Right now I've only got one thing on my mind and her name is C-L-E-M-E-N-T-I-N-E. Clementine! I can't stop the butterflies that flutter around my chest when I think of her name as I write about all of the things I like about her. From the way she keeps her hair short, to those resplendent golden eyes, the confidence she possesses, and even the ragged baseball cap she wears everywhere she goes. But I think what put me over the top was when she didn't even care that I was silent. I know people find it weird that I don't really talk anymore, they tend to judge the book by its cover before they even know what's written on the first page.

But Clementine wasn't like that, she even wants to read some of the things I've written. Which to be honest I'm kind of nervous about, I have to find the right one to show her. Or maybe I'll write something new for her. I learned she likes baseball, which I've never had an interest in. The sport could drop dead and that'd be fine by me. But I have watched my friends play baseball at this one park before. Maybe to make it engaging I can have the famous Javier Garcia show up and have him play a game with us.

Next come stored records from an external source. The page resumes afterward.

/-! ## The continuation identity with an abstract translate bound -/

/-- **The continuation identity, abstract-bound form.** Let `c ≥ 0`, `g` a Weil test with `u` bounded by `B` on `x ≥ 0`,
with `tsupport g ⊆ [-a, a]` (`a ≥ 0`), `G = g ⋆ g̃`. For `Re z > 1/2` with `Σ c(n) n^{-(Re z + 1/2)} < ∞`:
`D_c(z + 1/2) M_G(z + 1/2) - M_G(1)/(z - 1/2) = ∫₀^∞ u(x) e^{-zx} dx - Fin(z)`, where
`u(x) = P_c(G(· - x)) - e^{x/2} M_G(1)` and `Fin` is the finite correction of `LSeries_mul_transform_eq`
(`N₀ = ⌊e^{2a}⌋ + 1` terms). [folklore] -/
theorem LSeries_mul_weilMellin_sub_pole_eq_of_bound
    {B : ℝ} (hBd : ∀ x : ℝ, 0 ≤ x → ‖(∑' n : ℕ, ((c n : ℝ) : ℂ) / (Real.sqrt n : ℂ) *
        (weilConv g (weilReflect g) (Real.log n - x) + weilConv g (weilReflect g) (-Real.log n - x))) -
        cexp ((x : ℂ) / 2) * weilMellin (weilConv g (weilReflect g)) 1‖ ≤ B)
    (hc : ∀ n, 0 ≤ c n) (hg : IsWeilTest g) (ha : 0 ≤ a) (hsupp : tsupport g ⊆ Icc (-a) a)
    {z : ℂ} (hz : 1 / 2 < z.re)
    (hsum : LSeriesSummable (fun n => ((c n : ℝ) : ℂ)) ((z.re + 1 / 2 : ℝ) : ℂ)) :
    LSeries (fun n => ((c n : ℝ) : ℂ)) (z + 1 / 2) * weilMellin (weilConv g (weilReflect g)) (z + 1 / 2) -
        weilMellin (weilConv g (weilReflect g)) 1 / (z - 1 / 2) =
      (∫ x in Ioi (0 : ℝ), ((∑' n : ℕ, ((c n : ℝ) : ℂ) / (Real.sqrt n : ℂ) *
        (weilConv g (weilReflect g) (Real.log n - x) + weilConv g (weilReflect g) (-Real.log n - x))) -
          cexp ((x : ℂ) / 2) * weilMellin (weilConv g (weilReflect g)) 1) * cexp (-(z * x))) -
      ∑ n ∈ Finset.range (⌊Real.exp (2 * a)⌋₊ + 1), ((c n : ℝ) : ℂ) / (Real.sqrt n : ℂ) *
        ((∫ x in Ioi (0 : ℝ), (weilConv g (weilReflect g) (Real.log n - x) +
            weilConv g (weilReflect g) (-Real.log n - x)) * cexp (-(z * x))) -
          cexp (-(z * Real.log n)) * weilMellin (weilConv g (weilReflect g)) (z + 1 / 2)) := by
  set G := weilConv g (weilReflect g) with hG
  have hGt : IsWeilTest G := hg.weilConv hg.weilReflect
  have hGs : ∀ v : ℝ, 2 * a ≤ |v| → G v = 0 := fun v hv =>
    Literature.NumberTheory.LFunctions.weilConv_weilReflect_eq_zero_of_le_abs hg hsupp hv
  obtain ⟨M, hM⟩ := hGt.1.continuous.bounded_above_of_compact_support hGt.2
  have hz0 : 0 ≤ z.re := by linarith
  have hz0' : 0 < z.re := by linarith
  have hmain := LSeries_mul_transform_eq hGt.1.continuous hGs (by linarith) hM hc hz0 hsum
  rw [integral_mul_exp_eq_weilMellin] at hmain
  -- split `P = u + e^{x/2} M_G(1)` inside the Laplace integral
  set u : ℝ → ℂ := fun x => (∑' n : ℕ, ((c n : ℝ) : ℂ) / (Real.sqrt n : ℂ) *
      (G (Real.log n - x) + G (-Real.log n - x))) - cexp ((x : ℂ) / 2) * weilMellin G 1 with hu
  have hB : ∀ x : ℝ, 0 ≤ x → ‖u x‖ ≤ B := fun x hx => hBd x hx
  have huc : Continuous u := @continuous_fakeSum_translate_sub g a hg hsupp c
  have hui : IntegrableOn (fun x : ℝ => u x * cexp (-(z * x))) (Ioi 0) :=
    integrableOn_mul_exp_of_bounded huc hB hz0'
  have hei : IntegrableOn (fun x : ℝ => cexp ((x : ℂ) / 2) * weilMellin G 1 * cexp (-(z * x))) (Ioi 0) := by
    have ha' : ((1 / 2 : ℂ) - z).re < 0 := by
      simp only [sub_re, one_div]
      norm_num
      linarith
    have h : IntegrableOn (fun x : ℝ => cexp ((1 / 2 - z) * x) * weilMellin G 1) (Ioi 0) :=
      (integrableOn_exp_mul_complex_Ioi ha' 0).mul_const _
    refine h.congr_fun (fun x _ => ?_) measurableSet_Ioi
    show cexp ((1 / 2 - z) * x) * weilMellin G 1 = cexp ((x : ℂ) / 2) * weilMellin G 1 * cexp (-(z * x))
    rw [show ((1 / 2 : ℂ) - z) * x = (x : ℂ) / 2 + -(z * x) by ring, Complex.exp_add]
    ring
  have hsplit : (∫ x in Ioi (0 : ℝ), (∑' n : ℕ, ((c n : ℝ) : ℂ) / (Real.sqrt n : ℂ) *
      (G (Real.log n - x) + G (-Real.log n - x))) * cexp (-(z * x))) =
      (∫ x in Ioi (0 : ℝ), u x * cexp (-(z * x))) + weilMellin G 1 / (z - 1 / 2) := by
    have e : (fun x : ℝ => (∑' n : ℕ, ((c n : ℝ) : ℂ) / (Real.sqrt n : ℂ) *
        (G (Real.log n - x) + G (-Real.log n - x))) * cexp (-(z * x))) =
        fun x : ℝ => u x * cexp (-(z * x)) + cexp ((x : ℂ) / 2) * weilMellin G 1 * cexp (-(z * x)) := by
      funext x; simp only [hu]; ring
    rw [e, integral_add hui hei]
    congr 1
    have e2 : (fun x : ℝ => cexp ((x : ℂ) / 2) * weilMellin G 1 * cexp (-(z * x))) =
        fun x : ℝ => weilMellin G 1 * (cexp ((x : ℂ) / 2) * cexp (-(z * x))) := by
      funext x; ring
    rw [e2, integral_const_mul, integral_exp_half_laplace hz]
    ring
  rw [hsplit] at hmain
  show LSeries (fun n => ((c n : ℝ) : ℂ)) (z + 1 / 2) * weilMellin G (z + 1 / 2) - weilMellin G 1 / (z - 1 / 2) =
    (∫ x in Ioi (0 : ℝ), u x * cexp (-(z * x))) -
      ∑ n ∈ Finset.range (⌊Real.exp (2 * a)⌋₊ + 1), ((c n : ℝ) : ℂ) / (Real.sqrt n : ℂ) *
        ((∫ x in Ioi (0 : ℝ), (G (Real.log n - x) + G (-Real.log n - x)) * cexp (-(z * x))) -
          cexp (-(z * Real.log n)) * weilMellin G (z + 1 / 2))
  rw [sub_eq_iff_eq_add, hmain]
  ring

/-- **The right-hand side is holomorphic on `Re z > 0`** (abstract-bound form). [folklore] -/
theorem differentiableOn_contRHS_of_bound
    {B : ℝ} (hBd : ∀ x : ℝ, 0 ≤ x → ‖(∑' n : ℕ, ((c n : ℝ) : ℂ) / (Real.sqrt n : ℂ) *
        (weilConv g (weilReflect g) (Real.log n - x) + weilConv g (weilReflect g) (-Real.log n - x))) -
        cexp ((x : ℂ) / 2) * weilMellin (weilConv g (weilReflect g)) 1‖ ≤ B)
    (hg : IsWeilTest g) (hsupp : tsupport g ⊆ Icc (-a) a) (N : ℕ) :
    DifferentiableOn ℂ (fun z : ℂ =>
      (∫ x in Ioi (0 : ℝ), ((∑' n : ℕ, ((c n : ℝ) : ℂ) / (Real.sqrt n : ℂ) *
        (weilConv g (weilReflect g) (Real.log n - x) + weilConv g (weilReflect g) (-Real.log n - x))) -
          cexp ((x : ℂ) / 2) * weilMellin (weilConv g (weilReflect g)) 1) * cexp (-(z * x))) -
      ∑ n ∈ Finset.range N, ((c n : ℝ) : ℂ) / (Real.sqrt n : ℂ) *
        ((∫ x in Ioi (0 : ℝ), (weilConv g (weilReflect g) (Real.log n - x) +
            weilConv g (weilReflect g) (-Real.log n - x)) * cexp (-(z * x))) -
          cexp (-(z * Real.log n)) * weilMellin (weilConv g (weilReflect g)) (z + 1 / 2)))
      {z : ℂ | 0 < z.re} := by
  set G := weilConv g (weilReflect g) with hG
  have hGt : IsWeilTest G := hg.weilConv hg.weilReflect
  have hGs : ∀ v : ℝ, 2 * a ≤ |v| → G v = 0 := fun v hv =>
    Literature.NumberTheory.LFunctions.weilConv_weilReflect_eq_zero_of_le_abs hg hsupp hv
  obtain ⟨M, hM⟩ := hGt.1.continuous.bounded_above_of_compact_support hGt.2
  have hMG : Differentiable ℂ (fun z : ℂ => weilMellin G (z + 1 / 2)) :=
    (differentiable_weilMellin hGt.1.continuous hGt.2).comp (differentiable_id.add_const _)
  have hFin := differentiableOn_finCorrection hGt.1.continuous hGs hM c N
    (by simp_rw [integral_mul_exp_eq_weilMellin]; exact hMG.differentiableOn)
  simp_rw [integral_mul_exp_eq_weilMellin] at hFin
  refine DifferentiableOn.sub ?_ hFin
  exact differentiableOn_laplace (@continuous_fakeSum_translate_sub g a hg hsupp c) hBd
import Literature.NumberTheory.LFunctions.FeketePolyaKernelReweightedQuadratic
import HarnessLib

/-!
# No real zero for real primitive characters of conductor `22728 ≤ q ≤ 22835`: REWEIGHTED Fekete–Pólya rows, in the kernel

Topic `Literature/NumberTheory/LFunctions`; namespace `Literature.NumberTheory.LFunctions`. THEOREMS only (no
definition, no named fact, no `sorry`; standard axioms): one PUBLIC theorem **`noRealZero{Odd,Even}_fp_<q>`** per
fundamental discriminant `D`, `|D| = q ∈ [22728, 22835]`, with NO plain Fekete–Pólya witness in the scanned range but a REWEIGHTED one — the coefficients of `L(s, χ)·G(s)`, `G(s) = ∏(1 + ε_p p^(-s))` (`ε_p = ∓χ(p)`: remove / double the multiples of `p`; `ε_p = ±1` at `p ∣ q`), have non-negative iterated sums of some order over one period (`FeketePolyaReweighted.lean`, `FeketePolyaKernelCertificatesWeighted{,Wrappers}.lean`) — for every primitive
quadratic `χ` mod `q` of the parity of `D` and every `σ ∈ (0, 1)`, `L(σ, χ) ≠ 0` (statement shape of the
`interval_cases` bullets of the `NoRealZero{Odd,Even}…` range files, so a range assembly cites them by name).
Cell `parity-realchar`, kernel floor of the wide column (TARGET §2 row 19), Fekete–Pólya lane (seat prover-2).

Method (engine v4, reweighted): `FeketePolyaKernelCertificatesWeighted{,Wrappers}.lean` — the iterated partial sums of
order `K` of the reweighted value stream are non-negative over one period `N`, decided in the kernel BLOCKWISE on packed
base-`2^b` digits (`blockCertD b e K N D₀ (rwTabs kind b ps N (twOf fs))`: weight tables = sums of dilated sign tables of the character from the
quadratic-residue bitsets of the prime factors of the conductor — the factor list is part of each certificate,
primality by `norm_num` — prefix sums by one big-integer multiplication per order and block, sign test by one
AND), hence `G(σ)·ℜL(σ, χ) > 0` (the Laplace-integral form of MV (5.23) with the substitution `t ↦ dt`, `FeketePolyaReweighted`) and
`L(σ, χ) ≠ 0`.  Witnesses `(G, K)` from the reweighted scan of this seat (`HOME/parity-realchar-prover-2/tools-v4/fpscan4.c`, primes `≤ 17`,
periods `≤ 2·10⁶`; no kit); the digit width `b` is two bits above the size of
the running-sum bound recorded by the scan.  1 characters in this file (est. 39 kernel-s).
Only the rows RESCUED by the reweighted scan (and not already covered by a plain witness) appear here; the rest stays with the
truncation certificates of the companion lane.

## References

* H. L. Montgomery, R. C. Vaughan, *Multiplicative Number Theory I*, CUP 2007, §9.3 Thm 9.13, §11.2.1
  Exercises 7–8. [MontgomeryVaughan2007]
* M. Fekete, G. Pólya, *Über ein Problem von Laguerre*, Rend. Circ. Mat. Palermo 34 (1912) 89–120. [FeketePolya1912]
-/

namespace Literature.NumberTheory.LFunctions

open FeketePolyaKernel

set_option maxHeartbeats 400000 in
/-- `D = -22728`: the odd character `χ₋₈·(·/2841)` of conductor `22728` (`2841`: 3 · 947) — NO plain Fekete–Pólya witness in the scanned range; REWEIGHTED witness: the coefficients of `L(s, χ)·(1 + 2^{-s}) (1 + 3^{-s}) (1 + 7^{-s})` have non-negative iterated sums of order `7` over the period `954576` (block certificate, digits of `121` bits, splitting depth `12`); est. `39.1` kernel-s. [cite: MontgomeryVaughan2007, §11.2.1 Exercises 7 (g), 8] -/
theorem noRealZeroOdd_fp_22728 :
    ∀ χ : DirichletCharacter ℂ 22728, χ.IsQuadratic → χ.IsPrimitive → χ.Odd →
      ∀ σ : ℝ, 0 < σ → σ < 1 → χ.LFunction σ ≠ 0 :=
  good_odd_of_eight_rw [3, 947] (by norm_num) (by decide) (by decide) [(2, 1), (3, 1), (7, 1)] 954576 7 121 12 (by decide) (by decide) (by decide) (by decide) (by decide) (by decide)
    (Or.inr (by decide +kernel)) (Or.inl (by decide +kernel))

end Literature.NumberTheory.LFunctions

As I keep brainstorming I know I've got it bad when I start drawing little hearts on the side of my page and shading them in. That sounds like a good title name, Shaded In. Not for this story, but maybe something else I could write. I think it's also the name of a song I once heard.

I spare a glance at my alarm clock seated on the edge of my nightstand and see that it's twelve-twelve am. I don't feel tired when I'm so giddy with excitement. It almost makes me want to jump out my bedroom window and just run for a mile straight just to burn this energy building inside, but there's one thing holding me back and it's not the raindrops that I can see sprinkling the window. I realize the faster I fall asleep, the faster I can see Clem tomorrow.

So I shut my notebook and throw it down on the floor next to my backpack along with my pencil. Then I take my glasses off and place them on my nightstand and turn my lamp off. I try to fall asleep as I watch the rain splash against the window, but how can I do that when I keep silently giggling to myself.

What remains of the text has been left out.